If you’ve been planning a digital detox, you’re not alone. Many of us suffer from some form of internet or digital addiction, and it’s changing how we interact with the world. And I don’t mean that in a good way.
Studies have shown that people who stop using digital devices for five days or more find it easier to read emotions and interact socially.
Don’t think you’re that bad with your device?
Heres some crazy stats for you…
- The average person checks their smartphone at least every 12 minutes
- UK adults spend 25 hours a week online on average – that’s more than one whole day!
- 40% of adults check their phones within 5 minutes of waking up
- 62% of UK adults hate how much time they spend on the phone and want to spend less
- Studies have found strong correlations between screen time and mental health
- Constant checkers are also 42% more likely to feel stress, including related to online news or social media
- Studies have also found that heavy social media users are 5x more likely to suffer depression
If this sounds like you, it might be time for a digital detox.
Read more digital addiction facts here.
What is a digital detox?
Performing a digital detox means no access to the internet for a consistent period of time.
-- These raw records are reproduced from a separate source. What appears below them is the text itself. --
/-!
# Joshi's prime bundling rings `B̆_{L′,p}`, `B̑_p`, the tensor-product rings `B̆⊗_{L′,p}` and the tensor form of
# his «fundamental estimate» (ATS III §7.5 + §7.7), typed over an abstract carrier

Block E of the abc-iut cell (rung LADDER-ABC:A2.E; seat abc-iut-E-t13, slot T-13 of `plan/E/ASSIGNMENTS.md`; inventory
`plan/E/t13/INVENTORY.tsv`): TYPE the OBJECTS of K. Joshi, *Construction of Arithmetic Teichmüller Spaces III*, arXiv:2401.13508**v4**
(«Preliminary version for comments», UNREFEREED; bib `Joshi2024ATS3`; rejected by the IUT author, `Mochizuki2024JoshiReport`), **§7.5
«Prime Bundling rings» (pp. 57–60) and §7.7 «The fundamental estimate for `Θ̃^{B̆⊗}_Joshi`» (pp. 65–67)**. Locators «p. N l. a–b» =
PDF page N, lines a–b of the cell's render `HOME/lit/renders/Joshi-arxiv-2401.13508/pNNNN.txt`. NO SIDE TAKEN on [IUTchIII] Cor. 3.12,
on Joshi's claims or on Mochizuki's reports on them. TYPED ≠ PROVED ≠ ENDORSED: every statement Joshi ASSERTS is a `def … : Prop`
tagged `@[claim "Joshi2024ATS3" "disputed"]`, never an axiom / instance / `sorry` / Literature fact; what FOLLOWS from the typed
signature is a proved `theorem`. No input from our frozen interface is consumed; no test is filed here.

INTERIM CARRIER RULE (ASSIGNMENTS §0.3): self-contained over `PrimeBundlingDatum lstar` (what §7.5/§7.7 use at ONE rational prime `p`)
and `PrimeBundlingFamily lstar` (the finite family over `p`). MERGE-DEBTS: `Bp`, `BE w`, `nrm` (E-t3 `PeriodRingDatum`, E-t12 `AdelicThetaDatum.B/nrm`, E-t9 J3
§5.2) · `locusBE w` = `Θ̃^{B_{E′_w}}_{Joshi}` (E-t3 arXiv:2303.01662 Def. 8.3.1; E-t10/E-t11 J3 §6) · `normT`/`CrossNormAt` (E-t14 J3
§7.6) · size recipe J3 Def. 7.2.7 (E-t12) · `qRoot` (E-t6/E-t11) · (7.5.1.6) / Thm. 7.5.4.2 vs E-t11's adelic `B_{L′}`, `Θ̃^{B_{L′}}_{Joshi}`
(J3 Def. 6.9.1 / 6.10.2) · DOWNSTREAM E-t15 `ATS3.BundlingDatum K B A W J` (ThetaLociProducts.lean, §7.8) is instantiated by
`K := Qp`, `B := Bp`, `A := BundleTensE` (his `B̆_p`), `W := ↥Vss`, `J := Fin lstar`, `thetaLocus :=` the image of `locusBundled`.
DERIVED in kernel: Lem. 7.5.1.9, Lem. 7.5.2.3, (7.5.2.2), **Thm. 7.7.3.1** (local and adelic) from the two
inputs its proof names. The `B̑⊗` twin («a similar assertion») = the same signature with `BE w := B ⊗_{ℚ_p} E′_w`.

PRINT NOTES (own reading, for the referee lanes; no adjudication): (a) in the proof of Thm. 7.7.3.1, (7.7.3.3)/(7.7.3.4) print the
per-`w` bound WITHOUT the exponent `ℓ⋇` of the statement; consistent iff `|Z_w|_{B_{E′_w},ρ}` is the `ℓ⋇`-fold product size (7.2.2) of
the tuple `Z_w` — typed so (`localSize`); (b) p. 67 l. 46–47 «the claim of Theorem 7.3.1 follows» sic = 7.7.3.1; (c) (7.5.3.1) has
superscript `B̑_p` but displays the target `⊕_w B_{E′_w}`; (d) the §7.5 title names TWO rings the render prints alike («˘B»):
(7.5.1.5) sums `B_{E′_w}` over ALL `w | p`, (7.5.2.1) sums `B ⊗_{ℚ_p} E′_w` over `w ∈ 𝕍^{odd,ss}_p` — `BundleAll` / `BundleTensE` here;
(e) §7.7.1's tensor products are UNCOMPLETED by the author's choice (p. 65 l. 36–37). SHAPE NOTE (dictionary level, not a test):
Thm. 7.7.3.1 bounds a size from below by EXHIBITING ONE member — the shape of `Cor312LogKummerRoute.VolumeTransport`, not of the
residual `Cor312Vol.PilotKummerIndRelated`; Joshi: the bundling «allows me to demonstrate the tensor packet structure of [Mochizuki,
2021c, Section 3]» (p. 57 l. 54–56) ↔ our `Thm311.LogShells.Packet`. Standard axioms; sorry-free.
-/

noncomputable section
import Mathlib
import Summits.Ventures.HodgeRepro.Tier4.Target
import Summits.Ventures.HodgeRepro.Tier4.Line3.Defs
import Summits.Ventures.HodgeRepro.Tier4.Line3.LocSScalarObstruction
import Summits.Ventures.HodgeRepro.Tier4.Line3.UnitCopySphere

/-!
# Tier4/Line3/SlotGeometricSum — the constants `κ_j(β)` of the per-slot scalar symmetry of the natural data, as a formula

Blind re-derivation cell `pub-hodge-repro`, Tier 4 «PROVE THE STEP», LINE L3, seat t4-L3-p2 (g2); plan-3 g3 S13566 (ii).  For the
natural slot function at a good split place `w` (slot-character value `u w j = μ_{j,w}(ϖ_w)`, lattice indicator) the local factor
at `β • x`, `x` on the sphere of the centre (Gram entry a `w`-unit, so both halves of `x` are primitive), is the GEOMETRIC SUM
`Σ_{k = −v_w(β)}^{v_w̄(β)} (u w j)^k` (`v_w̄(β) = v_w(c β)`), while at `x` itself it is `1`.  This module writes that constant down in
the tree's vocabulary — `geomSum`, `valNat` (the `w`-adic order of an integer), `kappaAt`, `kappa` (product over a finite set `T` of
representatives of the good split conjugate pairs) — and the DISPLAYED clause `NaturalSlotSymmetric D xm u T bad` saying that the
slot functions are sphere-symmetric with these constants for every integer scalar `β ≠ 0` that is a unit at the bad places.  The
clause is a statement about the print's data (the local computation of CENSUS-v0.29 §1 on the sphere), never a theorem; what IS
proved: `kappa_of_isUnit` (`κ = 1` for a unit `β`: the archimedean phase is all that remains, S13495) and the size bound
`norm_kappa_le` (`|κ_j(β)| ≤ ∏_{w ∈ T} (v_w(β) + v_w̄(β) + 1)` when the slot-character values have modulus `1` — x2 S13519 (1)).

Nothing here says anything about the status of the Hodge conjecture for CM abelian varieties, which is NOT proved
(HC_CM is NOT proved by anyone in this repository).
-/

set_option autoImplicit false

noncomputable section

namespace Summit.Ventures.HodgeRepro.Tier4.Line3

open Summit.Ventures.HodgeRepro.Tier4
open Matrix NumberField
open scoped ComplexConjugate

/-- The geometric sum `Σ_{k = −a}^{b} u^k`. -/
def geomSum (u : ℂ) (a b : ℕ) : ℂ := ∑ k ∈ Finset.Icc (-(a : ℤ)) (b : ℤ), u ^ k

/-- `geomSum u 0 0 = 1`. -/
theorem geomSum_zero_zero (u : ℂ) : geomSum u 0 0 = 1 := by
  simp [geomSum]

/-- `|Σ_{k = −a}^{b} u^k| ≤ a + b + 1` when `|u| = 1`. -/
theorem norm_geomSum_le {u : ℂ} (hu : ‖u‖ = 1) (a b : ℕ) : ‖geomSum u a b‖ ≤ a + b + 1 := by
  unfold geomSum
  refine (norm_sum_le _ _).trans ?_
  have h1 : ∀ k ∈ Finset.Icc (-(a : ℤ)) (b : ℤ), ‖u ^ k‖ = 1 := fun k _ => by rw [norm_zpow, hu, _root_.one_zpow]
  rw [Finset.sum_congr rfl h1, Finset.sum_const, Int.card_Icc, nsmul_eq_mul, mul_one]
  have : ((b : ℤ) + 1 - -(a : ℤ)).toNat = a + b + 1 := by omega
  rw [this]
  push_cast
  exact le_refl _

namespace T4Data

variable (X : T4Data)

/-- The `w`-adic order of an integer `β` of `E′` (the exponent of `w` in `(β)`; `0` at `β = 0` by convention). -/
def valNat (w : IsDedekindDomain.HeightOneSpectrum (RingOfIntegers X.E)) (β : RingOfIntegers X.E) : ℕ :=
  (Associates.mk w.asIdeal).count (Associates.mk (Ideal.span {β})).factors

/-- A unit has order `0` at every prime. -/
theorem valNat_of_isUnit (w : IsDedekindDomain.HeightOneSpectrum (RingOfIntegers X.E)) {β : RingOfIntegers X.E}
    (hβ : IsUnit β) : X.valNat w β = 0 := by
  unfold valNat
  rw [Ideal.span_singleton_eq_top.2 hβ, ← Ideal.one_eq_top, Associates.mk_one, Associates.factors_one,
    Associates.count_zero w.associates_irreducible]

/-- The local constant at the good split place `w`: the geometric sum of the slot-character value over the exponent range
`[−v_w(β), v_w̄(β)]` (`v_w̄(β) = v_w(c β)`). -/
def kappaAt (u : IsDedekindDomain.HeightOneSpectrum (RingOfIntegers X.E) → Fin 4 → ℂ)
    (w : IsDedekindDomain.HeightOneSpectrum (RingOfIntegers X.E)) (j : Fin 4) (β : RingOfIntegers X.E) : ℂ :=
  geomSum (u w j) (X.valNat w β) (X.valNat w (X.conjO β))

/-- **THE CONSTANT `κ_j(β)`** of the natural data: the product of the local geometric sums over a finite set `T` of
representatives of the good split conjugate pairs. -/
def kappa (u : IsDedekindDomain.HeightOneSpectrum (RingOfIntegers X.E) → Fin 4 → ℂ)
    (T : Finset (IsDedekindDomain.HeightOneSpectrum (RingOfIntegers X.E))) (j : Fin 4) (β : RingOfIntegers X.E) : ℂ :=
  ∏ w ∈ T, X.kappaAt u w j β

/-- For a unit `β` every local constant is `1`: `κ_j(β) = 1`. -/
theorem kappa_of_isUnit (u : IsDedekindDomain.HeightOneSpectrum (RingOfIntegers X.E) → Fin 4 → ℂ)
    (T : Finset (IsDedekindDomain.HeightOneSpectrum (RingOfIntegers X.E))) (j : Fin 4) {β : RingOfIntegers X.E}
    (hβ : IsUnit β) : X.kappa u T j β = 1 := by
  unfold kappa kappaAt
  refine Finset.prod_eq_one fun w _ => ?_
  rw [X.valNat_of_isUnit w hβ, X.valNat_of_isUnit w (hβ.map X.conjO), geomSum_zero_zero]

/-- **THE SIZE OF `κ_j(β)`**: `|κ_j(β)| ≤ ∏_{w ∈ T} (v_w(β) + v_w̄(β) + 1)` when the slot-character values have modulus `1`. -/
theorem norm_kappa_le (u : IsDedekindDomain.HeightOneSpectrum (RingOfIntegers X.E) → Fin 4 → ℂ)
    (hu : ∀ w j, ‖u w j‖ = 1) (T : Finset (IsDedekindDomain.HeightOneSpectrum (RingOfIntegers X.E))) (j : Fin 4)
    (β : RingOfIntegers X.E) :
    ‖X.kappa u T j β‖ ≤ ∏ w ∈ T, ((X.valNat w β : ℝ) + X.valNat w (X.conjO β) + 1) := by
  unfold kappa
  rw [norm_prod]
  exact Finset.prod_le_prod (fun w _ => norm_nonneg _) fun w _ => norm_geomSum_le (hu w j) _ _

/-- **THE DISPLAYED CLAUSE OF THE NATURAL DATA**: for every non-zero integer scalar `β` that is a unit at the bad places, each slot
function is sphere-symmetric with the constant `κ_j(β)` (a statement about the print's local computation; not derived here). -/
def NaturalSlotSymmetric (D : X.ThetaData) (xm : X.Tuple)
    (u : IsDedekindDomain.HeightOneSpectrum (RingOfIntegers X.E) → Fin 4 → ℂ)
    (T bad : Finset (IsDedekindDomain.HeightOneSpectrum (RingOfIntegers X.E))) : Prop :=
  ∀ β : RingOfIntegers X.E, β ≠ 0 → (∀ w ∈ bad, X.valNat w β = 0) →
    ∀ j, X.SphereScalarSymmetric D xm j (algebraMap _ X.E β) (X.kappa u T j β)

/-- Under the displayed clause, a unit scalar carries the constant `1` at every slot. -/
theorem sphereScalarSymmetric_one_of_natural (D : X.ThetaData) (xm : X.Tuple)
    (u : IsDedekindDomain.HeightOneSpectrum (RingOfIntegers X.E) → Fin 4 → ℂ)
    (T bad : Finset (IsDedekindDomain.HeightOneSpectrum (RingOfIntegers X.E))) (h : X.NaturalSlotSymmetric D xm u T bad)
    {β : RingOfIntegers X.E} (hβ : IsUnit β) (j : Fin 4) :
    X.SphereScalarSymmetric D xm j (algebraMap _ X.E β) 1 := by
  have := h β hβ.ne_zero (fun w _ => X.valNat_of_isUnit w hβ) j
  rwa [X.kappa_of_isUnit u T j hβ] at this

end T4Data

end Summit.Ventures.HodgeRepro.Tier4.Line3

end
This can be days, weeks or longer.
The longer you perform a digital detox, the more you will feel the benefits.
Some people perform short digital detoxes regularly, such as having a device free day every Sunday. Or scheduling a weekend when they leave their digital devices at home while they go away.
Personally, I try to schedule a digital detox for around a week, twice a year.
The precise definition of a digital detox can be tricky to define. Can you listen to music on your device? Can you take pictures using your phone camera? Is it OK to stream a Netflix movie on your laptop or to your Chromecast? Is using your smartwatch part of your digital addiction?
The truth is that our devices are closely linked to our lives.
My personal definition is no access to news, social media or communications such as WhatsApp. If someone wants to contact me, they have to phone me. I will also use my phone camera and listen to music.
Your definition of a digital detox might be different.
But the crucial element is to stay away from the damaging aspects of online life such as social media or anything that consumes your time.
What are the benefits of a digital detox?
Our lives are stressful enough without outside influence. And this is how a digital detox can really help your mental health.
Less exposure to bad news, social media and other irrelavences in our life can quickly change our perception and our moods.
We can all benefit from taking time to enjoy real world, tangible things like time with family and friends and getting into nature and the outdoors. Taking a walk in your local park, a local forest or along a beach, without your device, is literally a breath of fresh air.
The longer you can go without your device the less you feel dependent on it too. Although we are ever more connected to friends and family via our phones and computers, this isn’t the problem. It’s the dependence on our devices to waste time.
But being bored is a lost art. Boredom, staring into space and not having an external stimulus is actually a stimulating experience. Many of the greatest ideas and realisations in history have come in moments of quiet contemplation. Imagine in Isaac Newton had been on his phone instead of watching apples fall from the tree. Or if Copernicus had spent his time scrolling the news instead of considering the vastness of the universe.
Ebrace boredom and moments of silence.
How to do a digital detox
Going full cold turkey from your device can be difficult. So if you’re planning a digital detox consider starting with just a day or so, or even half a day. A friend of mine does a digital detox every Sunday, to spend time with his family.
Personally, I aim for one day a month at least. This is often centered around events like birthdays, days out or holidays. This means I get to focus on the event without too many distractions.
I will still use my phone for photos or if someone phones me (if I recognise the number).
You can always start small and build a digital detox into your life over time. The truth is that once you’ve done it a few times, you start to look forward to it.
To make it easier:
- Tell people that you’re planning to do a digital detox in advance, so they don’t worry or bug you with messages
- Give yourself something else to focus on during your digital detox, such as spending time with people, reading a book or learning a new sport
- Leave your phone somewhere rather than carrying it around with you. This will make you less likely to impluse check it if a notifcation comes in
- Turn off audible and vibration notifications
Don’t beat yourself up if you slip into checking your phone. Just take note of why and how it happened so you can understand how to avoid it next time.
It’s also a great idea to build in some mindfulness or fitness to help you break your digital dependence.